Gauss's law states that the enclosed charge equals $$\epsilon_0 \oint \vec{E} \cdot d\vec{A}$$. Since $$\vec{E} = E_0 x \hat{i}$$, only the faces perpendicular to $$\hat{i}$$ give nonzero flux. At $$x = 0$$ the field is zero, so its contribution is zero. At $$x = a$$ the field is $$\vec{E} = E_0 a \hat{i}$$ and the outward normal is $$\hat{i}$$, with area $$a^2$$.

The resulting flux through the face at $$x = a$$ is $$\Phi = E_0 a \cdot a^2 = E_0 a^3$$.

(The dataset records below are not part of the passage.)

import Literature.NumberTheory.LFunctions.FordLargeLambdaCheck
import Literature.NumberTheory.LFunctions.FordLargeLambdaCore2
import HarnessLib

/-!
# Soundness of the §5 row checker against Theorem 4' and the `θ'`-rows of (1.7)

Topic `Literature/NumberTheory/LFunctions`.  One small `def` (`FordVK.Sec5Row.thetaN2`, the
table of exponents `θ'` actually certified by the tree's PROGRAM-1 run for `k ≤ 1190`:
`2.3296 / 2.3856 / 2.4191` for the printed `2.3291 / 2.3849 / 2.4183` of [Ford2002, (1.7)]) and one
theorem:

* `FordVK.Sec5Row.sound2` — `check R = true` and `k² ≤ 120 s` give Theorem 2 of the source with
  constant `10.031 = 1.06 · 9.463` on the `λ`-interval of the row (nontrivial range), from the rows
  of (1.7) at `θ'` (hypotheses `hT3a–c`, the shapes of `FordTheorem3Rows.lean`) and Theorem 4'
  (hypothesis `hT4'`, the shape of `FordVK.ford_theorem4_lib`).

The proof is that of `FordVK.Sec5Row.sound` (`FordLargeLambdaCheck.lean`) with
`FordVK.sec5_interval2` (`FordLargeLambdaCore2.lean`) in place of `FordVK.sec5_interval`; the
kernel-checked rows of `FordLargeLambdaRows*.lean` are reused unchanged.

## References
* K. Ford, Proc. London Math. Soc. (3) 85 (2002), 565–633; arXiv:1910.08209: §5, Theorem 2,
  Lemmas 5.2–5.3 (Program 2), (1.7). [Ford2002]
-/

noncomputable section

open Finset Real

namespace Literature.NumberTheory.LFunctions
namespace FordVK
namespace Sec5Row

open RExpr VMV

/-- The numerator of `θ'` (denominator `10000`): the exponent of the row of (1.7) used for `k`
as certified by the tree (`FordTheorem3Rows.lean`; printed values `23291/23849/24183`).
[cite: Ford2002, (1.7)] -/
def thetaN2 (k : ℕ) : ℕ := if 200 ≤ k then 23296 else if 150 ≤ k then 23856 else 24191

variable (R : Sec5Row)

/-- **Soundness of the row checker against Theorem 4' and the `θ'`-rows**: `check R = true` and
`k² ≤ 120 s` give Theorem 2 with constant `10.031` on the `λ`-interval of the row in the nontrivial
range, from the rows of (1.7) at `θ'` (`hT3a–c`) and Theorem 4' (`hT4'`).
[cite: Ford2002, proofs of Lemmas 5.2–5.3] -/
theorem sound2 (hc : R.check = true) (hks : R.k ^ 2 ≤ 120 * R.s)
    (hT3a : ∀ k : ℕ, 200 ≤ k → ∃ s₃ : ℕ, 1 ≤ s₃ ∧ (s₃ : ℝ) ≤ 3.21432 * (k : ℝ) ^ 2 ∧ ∀ P : ℕ, 1 ≤ P →
      (VMV.J k s₃ (Finset.Icc (1 : ℤ) P) : ℝ) ≤ (k : ℝ) ^ (2.3296 * (k : ℝ) ^ 3)
        * (P : ℝ) ^ ((2 * s₃ : ℝ) - ((k * (k + 1) / 2 : ℕ) : ℝ) + 0.001 * (k : ℝ) ^ 2))
    (hT3b : ∀ k : ℕ, 150 ≤ k → k ≤ 199 → ∃ s₃ : ℕ, 1 ≤ s₃ ∧ (s₃ : ℝ) ≤ 3.21734 * (k : ℝ) ^ 2 ∧ ∀ P : ℕ, 1 ≤ P →
      (VMV.J k s₃ (Finset.Icc (1 : ℤ) P) : ℝ) ≤ (k : ℝ) ^ (2.3856 * (k : ℝ) ^ 3)
        * (P : ℝ) ^ ((2 * s₃ : ℝ) - ((k * (k + 1) / 2 : ℕ) : ℝ) + 0.001 * (k : ℝ) ^ 2))
    (hT3c : ∀ k : ℕ, 129 ≤ k → k ≤ 149 → ∃ s₃ : ℕ, 1 ≤ s₃ ∧ (s₃ : ℝ) ≤ 3.22313 * (k : ℝ) ^ 2 ∧ ∀ P : ℕ, 1 ≤ P →
      (VMV.J k s₃ (Finset.Icc (1 : ℤ) P) : ℝ) ≤ (k : ℝ) ^ (2.4191 * (k : ℝ) ^ 3)
        * (P : ℝ) ^ ((2 * s₃ : ℝ) - ((k * (k + 1) / 2 : ℕ) : ℝ) + 0.001 * (k : ℝ) ^ 2))
    (hT4' : ∀ (k h s : ℕ) (P η D : ℝ), 60 ≤ k → (0.9 : ℝ) * k ≤ h → h + 2 ≤ k →
      2 * (k - h + 1) ≤ s → s ≤ (h / 2) * (k - h + 1) → 10 ≤ D → Real.exp (D * (k : ℝ) ^ 2) ≤ P →
      2 / (k : ℝ) ^ 3 < η → η ≤ 1 / (2 * (k : ℝ)) →
      18 / (k : ℝ) ≤ 4 * Real.log k / (D * (k : ℝ) ^ 2 * η) →
      4 * Real.log k / (D * (k : ℝ) ^ 2 * η) ≤ 0.4 → 80 ≤ η * Real.log P →
      (Jinc k s ((calC P (P ^ η)).map Nat.castEmbedding) h k : ℝ)
        ≤ Real.exp ((s : ℝ) ^ 2 / ((k : ℝ) - h + 1)
            + 10.5 * ((k : ℝ) - h + 1) * Real.log k ^ 2 / (D * k * η ^ 2)
            - s * ((1 / η + h) * (1 - 1 / (h : ℝ)) ^ ((s : ℝ) / ((k : ℝ) - h + 1)) - h)
              * Real.log (1 / (12 * η)))
          * P ^ ((2 * s : ℝ) - ((k : ℝ) - h + 1) / 2 * (h + k) + ((k : ℝ) - h + 1) * ((k : ℝ) - h) / 2
            + η * (s : ℝ) ^ 2 / (2 * ((k : ℝ) - h + 1))
            + h * ((k : ℝ) - h + 1) * Real.exp (-(s : ℝ) / (h * ((k : ℝ) - h + 1)))))
    {N R₀ : ℕ} {t u : ℝ} (hN : 2 ≤ N) (hNR : N < R₀) (hR : R₀ ≤ 2 * N) (hu0 : 0 < u) (hu1 : u ≤ 1)
    (ht0 : 0 < t) (hlo : (R.lamloN : ℝ) / R.lamD * Real.log N ≤ Real.log t)
    (hhi : Real.log t ≤ (R.lamhiN : ℝ) / R.lamD * Real.log N)
    (hbig : 300 * (Real.log t / Real.log N) ^ 2 ≤ Real.log N) :
    ‖∑ n ∈ Ioc N R₀, ((n : ℂ) + u) ^ (-(t * Complex.I))‖
      ≤ 10.031 * (N : ℝ) ^ (1 - Real.log N ^ 2 / (133.66 * Real.log t ^ 2)) := by
  -- unpack the checker
  simp only [check, Bool.and_eq_true, decide_eq_true_eq] at hc
  obtain ⟨⟨⟨⟨⟨⟨⟨⟨⟨⟨⟨hlamD, hetaN, hetaD, h87, hlohi, hk129⟩, hc1⟩, ⟨hc2a, hc2b, hc2c, hc2d, hc2e⟩⟩, hc3⟩,
    ⟨hc4a, hc4b⟩⟩, ⟨hc5a, hc5b, hc5c⟩⟩, ⟨hc6a, hc6b, hc6c, hc6d, hc6e, hc6f, hc6g⟩⟩, ⟨hc7a, hc7b, hc7c⟩⟩,
    h4cd⟩, h8⟩, h9⟩ := hc
  -- the row of (1.7) at `k`
  have hT3 : ∃ s₃ : ℕ, 1 ≤ s₃ ∧ (s₃ : ℝ) ≤ ((rhoN R.k : ℕ) : ℝ) / 100000 * (R.k : ℝ) ^ 2 ∧ ∀ P : ℕ, 1 ≤ P →
      (VMV.J R.k s₃ (Finset.Icc (1 : ℤ) P) : ℝ) ≤ (R.k : ℝ) ^ (((thetaN2 R.k : ℕ) : ℝ) / 10000 * (R.k : ℝ) ^ 3)
        * (P : ℝ) ^ ((2 * s₃ : ℝ) - ((R.k * (R.k + 1) / 2 : ℕ) : ℝ) + 0.001 * (R.k : ℝ) ^ 2) := by
    unfold rhoN thetaN2
    split_ifs with h200 h150
    · obtain ⟨s₃, h1, h2, h3⟩ := hT3a R.k h200
      refine ⟨s₃, h1, by norm_num; linarith [h2], fun P hP => ?_⟩
      have := h3 P hP; norm_num at this ⊢; exact this
    · obtain ⟨s₃, h1, h2, h3⟩ := hT3b R.k h150 (by omega)
      refine ⟨s₃, h1, by norm_num; linarith [h2], fun P hP => ?_⟩
      have := h3 P hP; norm_num at this ⊢; exact this
    · obtain ⟨s₃, h1, h2, h3⟩ := hT3c R.k hk129 (by omega)
      refine ⟨s₃, h1, by norm_num; linarith [h2], fun P hP => ?_⟩
      have := h3 P hP; norm_num at this ⊢; exact this
  -- casts of the data
  have hlamD' : (0 : ℝ) < R.lamD := by exact_mod_cast hlamD
  have hetaN' : (0 : ℝ) < R.etaN := by exact_mod_cast hetaN
  have hetaD' : (0 : ℝ) < R.etaD := by exact_mod_cast hetaD
  have hhg : R.h ≤ R.g := by omega
  have hg0 : 0 < R.g := by omega
  have hh2 : 2 ≤ R.h := by omega
  have hs0 : 0 < R.s := by omega
  have hlamlo0 : 0 < R.lamloN := by
    have : 0 < 87 * R.lamD := by omega
    omega
  set lamlo : ℝ := (R.lamloN : ℝ) / R.lamD with hlamlo
  set lamhi : ℝ := (R.lamhiN : ℝ) / R.lamD with hlamhi
  set η : ℝ := (R.etaN : ℝ) / R.etaD with hη
  have hηpos : 0 < η := by positivity
  -- the interval conditions
  have hS := S5_pos
  -- c4c, c4d
  have hc4 : 18 / (R.g : ℝ) ≤ 4 * Real.log R.g / (30.57 * (R.g : ℝ) ^ 2 * η)
      ∧ 4 * Real.log R.g / (30.57 * (R.g : ℝ) ^ 2 * η) ≤ 0.4 := by
    split at h4cd
    · rename_i Y hY
      simp only [decide_eq_true_eq] at h4cd
      rw [← R.val_e4 hg0 hetaN hetaD]
      constructor
      · have := le_val_of_lo hS hY (p := 18) (q := R.g) hg0 (by exact_mod_cast h4cd.1)
        simpa using this
      · have := val_le_of_hi hS hY (p := 2) (q := 5) (by norm_num) (by exact_mod_cast h4cd.2)
        norm_num at this
        linarith
    · exact absurd h4cd (by simp)
  -- c8
  have hc8 : val R.e8 ≤ Real.log (9.463 - 0.002) := by
    split at h8
    · rename_i Y Z hY hZ
      simp only [decide_eq_true_eq] at h8
      have := val_le_val hS hY hZ h8
      refine this.trans (le_of_eq ?_)
      simp only [eCt, RExpr.val]
      rw [← Real.log_div (by norm_num) (by norm_num)]
      norm_num
    · exact absurd h8 (by simp)
  -- c9
  have hc9 : val (R.e9 R.lamloN) ≤ 0 ∧ val (R.e9 R.lamhiN) ≤ 0 := by
    split at h9
    · rename_i Y Z hY hZ
      simp only [decide_eq_true_eq] at h9
      constructor
      · have := val_le_of_hi hS hY (p := 0) (q := 1) (by norm_num) h9.1
        simpa using this
      · have := val_le_of_hi hS hZ (p := 0) (q := 1) (by norm_num) h9.2
        simpa using this
    · exact absurd h9 (by simp)
  rw [R.val_e8 hhg hh2 hetaN hetaD hg0 hs0] at hc8
  rw [R.val_e9 hhg hetaD hlamlo0 hlamD hs0, R.val_e9 hhg hetaD hlamlo0 hlamD hs0] at hc9
  -- apply the interval theorem
  refine (sec5_interval2 (k := R.k) (h := R.h) (g := R.g) (s := R.s) (m₁ := R.m₁) (m₂ := R.m₂) (wp := R.wp)
    (lamlo := lamlo) (lamhi := lamhi) (η := η) (ρ := ((rhoN R.k : ℕ) : ℝ) / 100000)
    (θ := ((thetaN R.k : ℕ) : ℝ) / 10000) (θ₁ := ((thetaN2 R.k : ℕ) : ℝ) / 10000) (Ctar := 9.463) hT3 hT4'
    ?_ ?_ hηpos (by norm_num) (by unfold thetaN thetaN2; split_ifs <;> norm_num)
    (by unfold rhoN; split_ifs <;> norm_num) hks
    ?_ hc2a ?_ hc2c hc2d hc2e ?_ ?_ ?_ hc4.1 hc4.2 ?_ ?_ ?_ hc6a hc6b hc6c ?_ ?_ ?_ ?_
    ?_ hc7b hc7c ?_ ?_ hN hNR hR hu0 hu1 ht0 hlo hhi hbig).trans
    (mul_le_mul_of_nonneg_right (by norm_num) (by positivity))
  · -- c0
    rw [hlamlo, le_div_iff₀ hlamD']; exact_mod_cast h87
  · -- c0'
    rw [hlamlo, hlamhi]; exact div_le_div_of_nonneg_right (by exact_mod_cast hlohi) hlamD'.le
  · -- c1
    have : (10000000 * (R.lamhiN : ℝ) + 3508000 * R.lamD) ≤ 9999981 * R.lamD + 6492000 * R.k * R.lamD := by
      exact_mod_cast hc1
    rw [hlamhi]
    rw [div_sub' (hc := hlamD'.ne'), div_add' _ _ _ hlamD'.ne', div_le_iff₀ hlamD']
    nlinarith only [this, hlamD']
  · -- c2b
    have : (9 : ℝ) * R.g ≤ 10 * R.h := by exact_mod_cast hc2b
    linarith
  · -- c3
    have : (3057 : ℝ) * R.g ^ 2 * R.lamD ^ 2 ≤ 4809 * R.lamloN ^ 2 := by exact_mod_cast hc3
    rw [hlamlo, div_pow]
    rw [show (0.1603 : ℝ) * 300 * ((R.lamloN : ℝ) ^ 2 / (R.lamD : ℝ) ^ 2)
      = 48.09 * (R.lamloN : ℝ) ^ 2 / (R.lamD : ℝ) ^ 2 by ring, le_div_iff₀ (by positivity)]
    nlinarith only [this]
  · -- c4a
    have : (2 : ℝ) * R.etaD < R.etaN * R.g ^ 3 := by exact_mod_cast hc4a
    rw [hη, div_lt_div_iff₀ (by positivity) hetaD']
    nlinarith only [this]
  · -- c4b
    have : (2 : ℝ) * R.g * R.etaN ≤ R.etaD := by exact_mod_cast hc4b
    rw [hη, div_le_div_iff₀ hetaD' (by positivity)]
    nlinarith only [this]
  · -- c5a
    have : (8000 : ℝ) * R.etaD * R.lamD ^ 2 ≤ 4809 * R.etaN * R.lamloN ^ 2 := by exact_mod_cast hc5a
    rw [hη, hlamlo, div_pow]
    rw [show (R.etaN : ℝ) / R.etaD * (0.1603 * 300 * ((R.lamloN : ℝ) ^ 2 / (R.lamD : ℝ) ^ 2))
      = 48.09 * R.etaN * (R.lamloN : ℝ) ^ 2 / (R.etaD * (R.lamD : ℝ) ^ 2) by field_simp; ring,
      le_div_iff₀ (by positivity)]
    nlinarith only [this]
  · -- c5b
    have : (2 : ℝ) * R.etaN ≤ R.etaD := by exact_mod_cast hc5b
    rw [hη, one_div_div, le_div_iff₀ hetaN']
    linarith
  · -- c5c
    have : (26 : ℝ) * R.etaD ≤ 25 * R.wp * R.etaN := by exact_mod_cast hc5c
    rw [hη, one_div_div, show 26 * ((R.etaD : ℝ) / R.etaN) / 25 = 26 * R.etaD / (25 * R.etaN) by
      field_simp, div_le_iff₀ (by positivity)]
    nlinarith only [this]
  · -- c6d
    have : (R.m₂ : ℝ) * 8397 * R.lamD ≤ 10000 * R.lamloN := by exact_mod_cast hc6d
    rw [hlamlo, le_div_iff₀ hlamD']
    nlinarith only [this]
  · -- c6e
    have : (10000 : ℝ) * R.lamhiN ≤ (R.m₂ + 1) * 8397 * R.lamD := by exact_mod_cast hc6e
    rw [hlamhi, div_le_iff₀ hlamD']
    nlinarith only [this]
  · -- c6f
    have : (R.m₁ : ℝ) * 8095 * R.lamD ≤ 10000 * R.lamloN := by exact_mod_cast hc6f
    rw [hlamlo, le_div_iff₀ hlamD']
    nlinarith only [this]
  · -- c6g
    have : (10000 : ℝ) * R.lamhiN ≤ (R.m₁ + 1) * 8095 * R.lamD := by exact_mod_cast hc6g
    rw [hlamhi, div_le_iff₀ hlamD']
    nlinarith only [this]
  · -- c7a
    rw [R.floor_rho_eq]; exact hc7a
  · -- c8
    rw [R.floor_rho_eq]; exact hc8
  · -- c9
    rw [R.floor_rho_eq]
    intro lstar hl
    rcases hl with rfl | rfl
    · exact hc9.1
    · exact hc9.2

end Sec5Row
end FordVK
end Literature.NumberTheory.LFunctions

The enclosed charge becomes $$Q = \epsilon_0 E_0 a^3$$. Substituting $$\epsilon_0 = 9 \times 10^{-12}$$, $$E_0 = 4 \times 10^4$$, and $$a = 2 \times 10^{-2}$$ gives
$$Q = (9 \times 10^{-12}) \times (4 \times 10^4) \times (2 \times 10^{-2})^3$$
$$= 9 \times 10^{-12} \times 4 \times 10^4 \times 8 \times 10^{-6}$$
$$= (9 \times 4 \times 8) \times 10^{-14}$$
$$= 288 \times 10^{-14} \text{ C}$$.

Therefore, $$Q = 288$$.